▶ **Problem description**: Your answer should be one number: the count of lines in the data below that include "bounds".

*** Dataset content ***

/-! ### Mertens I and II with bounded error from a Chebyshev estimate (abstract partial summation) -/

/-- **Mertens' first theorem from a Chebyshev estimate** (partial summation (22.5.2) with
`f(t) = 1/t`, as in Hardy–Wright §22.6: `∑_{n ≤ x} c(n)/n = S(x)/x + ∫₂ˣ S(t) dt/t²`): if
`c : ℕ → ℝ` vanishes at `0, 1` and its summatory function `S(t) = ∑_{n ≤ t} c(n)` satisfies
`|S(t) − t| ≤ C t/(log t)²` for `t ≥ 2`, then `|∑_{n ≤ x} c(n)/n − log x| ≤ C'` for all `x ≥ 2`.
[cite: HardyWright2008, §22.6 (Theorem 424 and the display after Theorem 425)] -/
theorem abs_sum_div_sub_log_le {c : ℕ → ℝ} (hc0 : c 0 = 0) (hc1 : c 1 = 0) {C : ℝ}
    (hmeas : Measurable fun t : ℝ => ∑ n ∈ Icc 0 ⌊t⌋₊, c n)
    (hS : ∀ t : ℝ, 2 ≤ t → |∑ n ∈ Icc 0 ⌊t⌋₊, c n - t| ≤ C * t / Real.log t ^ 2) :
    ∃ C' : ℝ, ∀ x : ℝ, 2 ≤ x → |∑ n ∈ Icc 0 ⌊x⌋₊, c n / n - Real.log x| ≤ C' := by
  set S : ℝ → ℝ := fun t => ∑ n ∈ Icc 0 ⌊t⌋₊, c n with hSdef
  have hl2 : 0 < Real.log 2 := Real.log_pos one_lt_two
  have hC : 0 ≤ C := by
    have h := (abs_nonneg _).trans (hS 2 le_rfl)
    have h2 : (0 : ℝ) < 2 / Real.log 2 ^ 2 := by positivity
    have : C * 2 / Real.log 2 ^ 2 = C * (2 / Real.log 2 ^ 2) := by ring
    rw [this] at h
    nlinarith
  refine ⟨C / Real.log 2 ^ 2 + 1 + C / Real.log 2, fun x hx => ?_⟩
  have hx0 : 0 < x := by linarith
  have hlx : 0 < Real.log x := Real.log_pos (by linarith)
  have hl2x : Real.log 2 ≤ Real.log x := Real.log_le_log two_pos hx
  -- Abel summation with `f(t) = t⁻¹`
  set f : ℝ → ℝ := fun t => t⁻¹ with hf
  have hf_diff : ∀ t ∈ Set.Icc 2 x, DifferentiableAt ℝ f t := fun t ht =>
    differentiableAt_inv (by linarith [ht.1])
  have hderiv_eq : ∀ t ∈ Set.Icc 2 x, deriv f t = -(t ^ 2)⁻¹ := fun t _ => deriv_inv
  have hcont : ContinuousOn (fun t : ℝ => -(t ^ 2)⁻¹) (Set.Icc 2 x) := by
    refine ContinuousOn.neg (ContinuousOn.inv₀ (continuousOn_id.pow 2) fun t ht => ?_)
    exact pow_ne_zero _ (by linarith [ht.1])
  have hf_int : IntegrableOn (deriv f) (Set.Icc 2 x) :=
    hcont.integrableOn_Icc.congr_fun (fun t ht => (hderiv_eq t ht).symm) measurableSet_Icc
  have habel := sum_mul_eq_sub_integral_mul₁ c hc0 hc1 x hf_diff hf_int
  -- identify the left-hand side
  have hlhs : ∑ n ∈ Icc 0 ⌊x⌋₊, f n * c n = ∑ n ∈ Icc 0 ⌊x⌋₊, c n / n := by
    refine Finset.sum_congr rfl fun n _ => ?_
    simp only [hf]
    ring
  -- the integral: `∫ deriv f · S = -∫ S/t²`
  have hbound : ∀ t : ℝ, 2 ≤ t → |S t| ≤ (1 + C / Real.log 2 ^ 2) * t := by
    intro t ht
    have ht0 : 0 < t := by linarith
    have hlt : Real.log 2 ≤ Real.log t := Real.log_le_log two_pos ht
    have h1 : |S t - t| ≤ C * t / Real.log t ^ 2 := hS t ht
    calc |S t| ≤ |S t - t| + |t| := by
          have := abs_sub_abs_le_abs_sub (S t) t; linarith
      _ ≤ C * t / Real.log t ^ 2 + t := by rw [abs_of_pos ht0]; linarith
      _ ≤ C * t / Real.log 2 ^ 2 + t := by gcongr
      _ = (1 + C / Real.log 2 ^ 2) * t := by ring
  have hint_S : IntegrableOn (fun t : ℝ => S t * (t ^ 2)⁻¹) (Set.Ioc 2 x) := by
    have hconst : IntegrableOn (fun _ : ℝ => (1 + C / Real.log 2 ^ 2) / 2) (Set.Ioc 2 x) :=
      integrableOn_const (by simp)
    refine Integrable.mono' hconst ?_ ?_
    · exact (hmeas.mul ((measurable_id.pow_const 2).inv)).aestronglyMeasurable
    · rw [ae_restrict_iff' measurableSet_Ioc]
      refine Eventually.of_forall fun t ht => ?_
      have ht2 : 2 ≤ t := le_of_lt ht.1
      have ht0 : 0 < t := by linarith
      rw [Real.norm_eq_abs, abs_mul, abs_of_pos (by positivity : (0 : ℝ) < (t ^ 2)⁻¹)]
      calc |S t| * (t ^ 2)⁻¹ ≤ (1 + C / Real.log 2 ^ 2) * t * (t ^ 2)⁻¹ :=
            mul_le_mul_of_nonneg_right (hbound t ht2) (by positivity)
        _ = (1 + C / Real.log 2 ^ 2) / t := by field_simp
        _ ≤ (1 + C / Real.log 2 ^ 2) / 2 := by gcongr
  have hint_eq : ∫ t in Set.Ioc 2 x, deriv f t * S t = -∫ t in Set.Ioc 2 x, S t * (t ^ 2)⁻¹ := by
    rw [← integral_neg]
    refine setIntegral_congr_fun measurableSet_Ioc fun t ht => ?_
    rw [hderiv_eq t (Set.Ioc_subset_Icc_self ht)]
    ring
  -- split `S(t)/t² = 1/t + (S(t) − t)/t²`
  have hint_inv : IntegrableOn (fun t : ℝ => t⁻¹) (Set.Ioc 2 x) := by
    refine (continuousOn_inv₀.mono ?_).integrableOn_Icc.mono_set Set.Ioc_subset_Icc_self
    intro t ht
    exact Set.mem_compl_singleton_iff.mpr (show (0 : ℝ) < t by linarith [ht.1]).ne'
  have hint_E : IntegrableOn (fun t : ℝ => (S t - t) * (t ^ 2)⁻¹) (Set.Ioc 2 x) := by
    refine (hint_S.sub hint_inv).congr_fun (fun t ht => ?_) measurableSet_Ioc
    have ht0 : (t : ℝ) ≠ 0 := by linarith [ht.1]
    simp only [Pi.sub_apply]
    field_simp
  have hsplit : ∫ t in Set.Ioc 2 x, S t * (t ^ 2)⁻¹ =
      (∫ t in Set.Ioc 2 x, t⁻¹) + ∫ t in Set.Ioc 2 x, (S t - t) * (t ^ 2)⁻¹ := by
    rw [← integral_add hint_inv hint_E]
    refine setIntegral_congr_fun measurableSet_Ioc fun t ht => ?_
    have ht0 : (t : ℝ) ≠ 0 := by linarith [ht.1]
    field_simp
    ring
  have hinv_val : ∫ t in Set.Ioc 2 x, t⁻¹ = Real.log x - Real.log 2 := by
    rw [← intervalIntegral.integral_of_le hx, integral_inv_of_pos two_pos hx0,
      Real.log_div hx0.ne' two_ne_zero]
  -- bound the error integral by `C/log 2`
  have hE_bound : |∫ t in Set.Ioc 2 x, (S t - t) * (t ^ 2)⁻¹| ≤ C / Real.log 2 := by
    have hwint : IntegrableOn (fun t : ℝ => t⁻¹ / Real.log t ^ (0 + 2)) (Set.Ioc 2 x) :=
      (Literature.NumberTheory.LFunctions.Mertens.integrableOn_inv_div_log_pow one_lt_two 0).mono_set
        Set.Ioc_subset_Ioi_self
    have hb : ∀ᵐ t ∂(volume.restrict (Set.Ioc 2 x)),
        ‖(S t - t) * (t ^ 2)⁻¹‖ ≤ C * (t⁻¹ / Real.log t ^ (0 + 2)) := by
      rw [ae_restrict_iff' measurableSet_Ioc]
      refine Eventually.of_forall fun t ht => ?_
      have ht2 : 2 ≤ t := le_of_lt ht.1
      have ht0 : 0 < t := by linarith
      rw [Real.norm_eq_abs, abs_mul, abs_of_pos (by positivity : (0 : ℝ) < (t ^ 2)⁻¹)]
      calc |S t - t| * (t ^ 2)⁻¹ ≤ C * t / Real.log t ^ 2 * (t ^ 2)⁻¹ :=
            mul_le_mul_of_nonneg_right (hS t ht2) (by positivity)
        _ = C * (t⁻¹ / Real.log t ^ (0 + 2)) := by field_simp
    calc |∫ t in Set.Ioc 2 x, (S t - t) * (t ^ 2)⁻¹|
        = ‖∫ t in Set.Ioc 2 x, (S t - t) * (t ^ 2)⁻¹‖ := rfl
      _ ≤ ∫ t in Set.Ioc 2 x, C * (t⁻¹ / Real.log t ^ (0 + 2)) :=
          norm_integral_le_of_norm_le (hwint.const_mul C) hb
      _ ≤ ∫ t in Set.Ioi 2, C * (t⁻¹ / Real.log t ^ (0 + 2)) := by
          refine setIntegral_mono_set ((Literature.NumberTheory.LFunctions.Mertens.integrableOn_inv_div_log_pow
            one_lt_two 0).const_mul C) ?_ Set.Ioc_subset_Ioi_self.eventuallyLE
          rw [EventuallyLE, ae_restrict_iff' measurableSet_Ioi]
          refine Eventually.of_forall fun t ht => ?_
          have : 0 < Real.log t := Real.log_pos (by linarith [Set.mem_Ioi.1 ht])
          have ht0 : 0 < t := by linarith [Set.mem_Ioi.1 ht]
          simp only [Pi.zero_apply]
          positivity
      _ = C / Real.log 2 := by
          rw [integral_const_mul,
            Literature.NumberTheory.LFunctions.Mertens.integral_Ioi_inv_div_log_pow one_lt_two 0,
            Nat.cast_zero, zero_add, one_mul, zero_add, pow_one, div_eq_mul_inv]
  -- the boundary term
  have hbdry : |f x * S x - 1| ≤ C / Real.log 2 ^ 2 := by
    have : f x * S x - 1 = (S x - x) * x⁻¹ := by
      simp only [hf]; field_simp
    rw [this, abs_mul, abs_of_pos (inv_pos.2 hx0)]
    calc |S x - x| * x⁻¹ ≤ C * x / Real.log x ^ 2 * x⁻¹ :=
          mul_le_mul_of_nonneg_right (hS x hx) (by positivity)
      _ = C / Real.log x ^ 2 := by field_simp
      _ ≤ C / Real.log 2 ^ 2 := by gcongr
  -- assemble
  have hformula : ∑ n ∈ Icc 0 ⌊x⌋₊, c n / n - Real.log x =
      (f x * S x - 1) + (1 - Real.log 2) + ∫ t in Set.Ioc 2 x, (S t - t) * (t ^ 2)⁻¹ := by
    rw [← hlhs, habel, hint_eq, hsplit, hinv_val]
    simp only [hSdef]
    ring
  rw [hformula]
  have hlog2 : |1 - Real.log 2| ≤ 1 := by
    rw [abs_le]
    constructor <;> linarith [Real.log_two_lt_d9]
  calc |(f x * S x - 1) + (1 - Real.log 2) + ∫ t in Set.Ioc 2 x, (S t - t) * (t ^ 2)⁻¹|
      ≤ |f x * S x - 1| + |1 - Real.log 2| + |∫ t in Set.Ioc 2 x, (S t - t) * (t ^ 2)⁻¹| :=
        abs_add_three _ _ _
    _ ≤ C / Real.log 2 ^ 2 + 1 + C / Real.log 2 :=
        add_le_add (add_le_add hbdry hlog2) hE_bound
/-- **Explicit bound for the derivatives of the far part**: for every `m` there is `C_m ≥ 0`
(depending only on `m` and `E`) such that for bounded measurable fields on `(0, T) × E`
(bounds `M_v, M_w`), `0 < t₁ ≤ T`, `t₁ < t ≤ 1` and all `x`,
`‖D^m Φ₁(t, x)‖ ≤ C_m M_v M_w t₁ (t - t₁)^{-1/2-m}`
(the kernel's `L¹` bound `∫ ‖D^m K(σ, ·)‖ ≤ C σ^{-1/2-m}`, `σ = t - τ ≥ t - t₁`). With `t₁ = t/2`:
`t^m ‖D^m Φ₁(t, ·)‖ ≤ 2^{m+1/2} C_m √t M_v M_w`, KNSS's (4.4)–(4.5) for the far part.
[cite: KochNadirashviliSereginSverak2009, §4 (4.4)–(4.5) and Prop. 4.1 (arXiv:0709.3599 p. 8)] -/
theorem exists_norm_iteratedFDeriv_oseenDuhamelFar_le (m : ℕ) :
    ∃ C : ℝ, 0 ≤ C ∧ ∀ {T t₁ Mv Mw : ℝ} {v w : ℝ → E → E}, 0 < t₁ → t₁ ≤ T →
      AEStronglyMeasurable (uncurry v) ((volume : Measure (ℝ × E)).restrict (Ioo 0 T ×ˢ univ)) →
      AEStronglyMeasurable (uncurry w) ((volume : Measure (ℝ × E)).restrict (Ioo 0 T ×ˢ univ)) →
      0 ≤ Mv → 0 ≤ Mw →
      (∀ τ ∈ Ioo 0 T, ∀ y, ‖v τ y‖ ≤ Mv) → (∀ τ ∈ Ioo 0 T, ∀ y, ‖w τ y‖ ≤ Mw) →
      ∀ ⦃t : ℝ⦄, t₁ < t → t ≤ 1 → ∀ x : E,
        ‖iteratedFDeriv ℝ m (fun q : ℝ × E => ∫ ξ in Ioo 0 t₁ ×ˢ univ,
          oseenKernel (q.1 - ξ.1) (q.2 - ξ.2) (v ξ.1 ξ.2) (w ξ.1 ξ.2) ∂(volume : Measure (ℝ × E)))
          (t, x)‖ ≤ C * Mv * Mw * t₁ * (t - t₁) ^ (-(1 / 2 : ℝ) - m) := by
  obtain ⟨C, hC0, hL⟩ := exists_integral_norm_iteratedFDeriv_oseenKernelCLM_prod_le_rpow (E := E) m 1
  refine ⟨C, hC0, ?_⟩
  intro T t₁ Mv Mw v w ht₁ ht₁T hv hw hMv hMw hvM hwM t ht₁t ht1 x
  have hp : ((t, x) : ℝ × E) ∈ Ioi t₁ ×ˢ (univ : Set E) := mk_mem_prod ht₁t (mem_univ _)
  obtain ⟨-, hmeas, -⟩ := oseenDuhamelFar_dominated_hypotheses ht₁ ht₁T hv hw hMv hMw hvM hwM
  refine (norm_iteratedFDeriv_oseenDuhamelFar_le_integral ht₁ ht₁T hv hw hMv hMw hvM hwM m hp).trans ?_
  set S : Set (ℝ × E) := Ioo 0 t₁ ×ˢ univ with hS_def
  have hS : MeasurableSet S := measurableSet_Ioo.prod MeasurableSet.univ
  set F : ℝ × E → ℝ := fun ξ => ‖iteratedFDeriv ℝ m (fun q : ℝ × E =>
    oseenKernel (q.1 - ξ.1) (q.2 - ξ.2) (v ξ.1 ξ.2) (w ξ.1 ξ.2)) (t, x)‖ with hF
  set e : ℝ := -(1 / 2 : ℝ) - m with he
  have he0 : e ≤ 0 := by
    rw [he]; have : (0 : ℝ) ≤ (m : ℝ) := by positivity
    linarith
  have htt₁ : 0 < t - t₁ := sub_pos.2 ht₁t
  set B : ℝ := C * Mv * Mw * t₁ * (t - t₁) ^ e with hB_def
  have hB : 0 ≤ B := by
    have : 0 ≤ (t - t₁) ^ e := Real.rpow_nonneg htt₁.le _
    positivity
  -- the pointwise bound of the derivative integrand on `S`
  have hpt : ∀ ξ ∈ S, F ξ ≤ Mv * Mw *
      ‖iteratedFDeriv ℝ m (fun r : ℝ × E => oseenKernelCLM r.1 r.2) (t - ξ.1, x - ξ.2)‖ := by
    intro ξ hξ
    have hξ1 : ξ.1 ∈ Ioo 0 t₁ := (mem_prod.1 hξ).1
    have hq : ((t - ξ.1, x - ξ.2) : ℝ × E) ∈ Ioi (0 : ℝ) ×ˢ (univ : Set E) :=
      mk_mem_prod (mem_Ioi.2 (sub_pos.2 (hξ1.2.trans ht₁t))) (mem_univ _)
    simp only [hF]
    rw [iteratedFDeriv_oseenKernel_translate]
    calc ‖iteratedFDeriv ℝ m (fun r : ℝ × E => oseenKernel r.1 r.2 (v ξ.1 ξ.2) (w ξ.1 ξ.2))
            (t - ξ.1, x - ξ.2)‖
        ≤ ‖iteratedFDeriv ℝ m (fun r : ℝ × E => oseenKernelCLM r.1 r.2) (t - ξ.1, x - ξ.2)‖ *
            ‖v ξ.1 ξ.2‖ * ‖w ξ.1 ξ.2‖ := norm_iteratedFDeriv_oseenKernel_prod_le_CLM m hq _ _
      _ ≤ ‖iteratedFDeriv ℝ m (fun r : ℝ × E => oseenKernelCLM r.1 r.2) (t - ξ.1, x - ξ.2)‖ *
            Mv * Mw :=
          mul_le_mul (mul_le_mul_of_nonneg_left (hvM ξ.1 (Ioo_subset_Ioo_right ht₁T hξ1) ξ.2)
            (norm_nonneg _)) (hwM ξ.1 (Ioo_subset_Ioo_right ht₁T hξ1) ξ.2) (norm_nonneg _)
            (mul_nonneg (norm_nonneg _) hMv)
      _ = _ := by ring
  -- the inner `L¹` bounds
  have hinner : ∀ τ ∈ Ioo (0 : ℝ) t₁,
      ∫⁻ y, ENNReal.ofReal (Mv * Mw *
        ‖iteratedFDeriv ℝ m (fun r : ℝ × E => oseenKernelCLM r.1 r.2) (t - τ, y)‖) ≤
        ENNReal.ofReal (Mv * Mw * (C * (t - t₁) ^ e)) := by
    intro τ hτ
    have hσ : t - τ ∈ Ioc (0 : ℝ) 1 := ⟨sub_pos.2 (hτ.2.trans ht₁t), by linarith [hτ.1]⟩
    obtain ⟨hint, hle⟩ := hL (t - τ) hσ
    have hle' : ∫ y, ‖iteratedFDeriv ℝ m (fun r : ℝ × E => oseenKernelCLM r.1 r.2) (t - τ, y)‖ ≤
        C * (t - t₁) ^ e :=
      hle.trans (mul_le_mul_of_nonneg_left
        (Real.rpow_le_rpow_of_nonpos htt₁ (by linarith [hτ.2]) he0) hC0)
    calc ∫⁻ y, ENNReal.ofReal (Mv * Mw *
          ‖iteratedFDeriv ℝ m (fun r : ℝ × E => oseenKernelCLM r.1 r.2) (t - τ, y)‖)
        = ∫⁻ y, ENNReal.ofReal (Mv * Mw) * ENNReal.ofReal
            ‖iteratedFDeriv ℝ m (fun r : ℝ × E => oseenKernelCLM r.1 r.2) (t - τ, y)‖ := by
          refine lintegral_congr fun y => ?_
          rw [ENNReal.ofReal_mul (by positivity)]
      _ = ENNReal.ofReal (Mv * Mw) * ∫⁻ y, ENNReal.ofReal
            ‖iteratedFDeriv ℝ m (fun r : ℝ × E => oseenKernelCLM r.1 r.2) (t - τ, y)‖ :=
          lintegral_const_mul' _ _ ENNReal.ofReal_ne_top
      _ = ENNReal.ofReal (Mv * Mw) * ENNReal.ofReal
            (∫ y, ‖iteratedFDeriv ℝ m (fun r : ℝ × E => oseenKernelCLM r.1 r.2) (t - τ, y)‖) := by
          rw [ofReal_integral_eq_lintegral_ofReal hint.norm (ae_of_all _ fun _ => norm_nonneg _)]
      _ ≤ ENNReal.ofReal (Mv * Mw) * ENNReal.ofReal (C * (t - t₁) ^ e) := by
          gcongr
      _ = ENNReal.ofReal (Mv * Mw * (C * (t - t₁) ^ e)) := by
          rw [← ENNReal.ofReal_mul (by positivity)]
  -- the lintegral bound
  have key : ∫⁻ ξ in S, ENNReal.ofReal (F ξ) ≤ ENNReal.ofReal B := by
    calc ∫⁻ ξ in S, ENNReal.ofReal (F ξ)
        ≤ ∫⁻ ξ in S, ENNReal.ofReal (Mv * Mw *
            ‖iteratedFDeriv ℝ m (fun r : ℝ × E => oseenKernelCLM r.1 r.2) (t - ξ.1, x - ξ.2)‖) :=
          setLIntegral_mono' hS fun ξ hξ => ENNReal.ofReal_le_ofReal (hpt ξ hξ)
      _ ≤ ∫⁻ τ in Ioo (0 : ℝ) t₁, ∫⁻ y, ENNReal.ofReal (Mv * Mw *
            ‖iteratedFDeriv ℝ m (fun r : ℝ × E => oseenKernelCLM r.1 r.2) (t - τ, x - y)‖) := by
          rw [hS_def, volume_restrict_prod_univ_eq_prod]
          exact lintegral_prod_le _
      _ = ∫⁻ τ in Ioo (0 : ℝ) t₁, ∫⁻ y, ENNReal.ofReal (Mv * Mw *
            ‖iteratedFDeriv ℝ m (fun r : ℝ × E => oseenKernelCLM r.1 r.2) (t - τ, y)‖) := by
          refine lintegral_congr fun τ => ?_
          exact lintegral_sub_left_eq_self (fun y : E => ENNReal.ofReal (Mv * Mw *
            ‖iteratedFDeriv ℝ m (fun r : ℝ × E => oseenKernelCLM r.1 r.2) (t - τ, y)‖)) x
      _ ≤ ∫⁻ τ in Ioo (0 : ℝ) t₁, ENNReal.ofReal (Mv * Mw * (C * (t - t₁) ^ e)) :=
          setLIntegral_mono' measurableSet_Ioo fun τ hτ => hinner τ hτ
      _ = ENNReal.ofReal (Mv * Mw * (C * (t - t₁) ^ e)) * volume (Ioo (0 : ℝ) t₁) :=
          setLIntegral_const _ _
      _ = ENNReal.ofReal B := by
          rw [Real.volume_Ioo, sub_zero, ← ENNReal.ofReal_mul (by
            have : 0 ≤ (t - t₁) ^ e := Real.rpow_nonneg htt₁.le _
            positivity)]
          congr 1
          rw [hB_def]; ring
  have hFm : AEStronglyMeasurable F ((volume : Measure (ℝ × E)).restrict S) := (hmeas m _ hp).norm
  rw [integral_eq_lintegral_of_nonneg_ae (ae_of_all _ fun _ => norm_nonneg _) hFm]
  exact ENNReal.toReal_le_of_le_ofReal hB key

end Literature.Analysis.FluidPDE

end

***

▶ **Reply to the exercise**: 2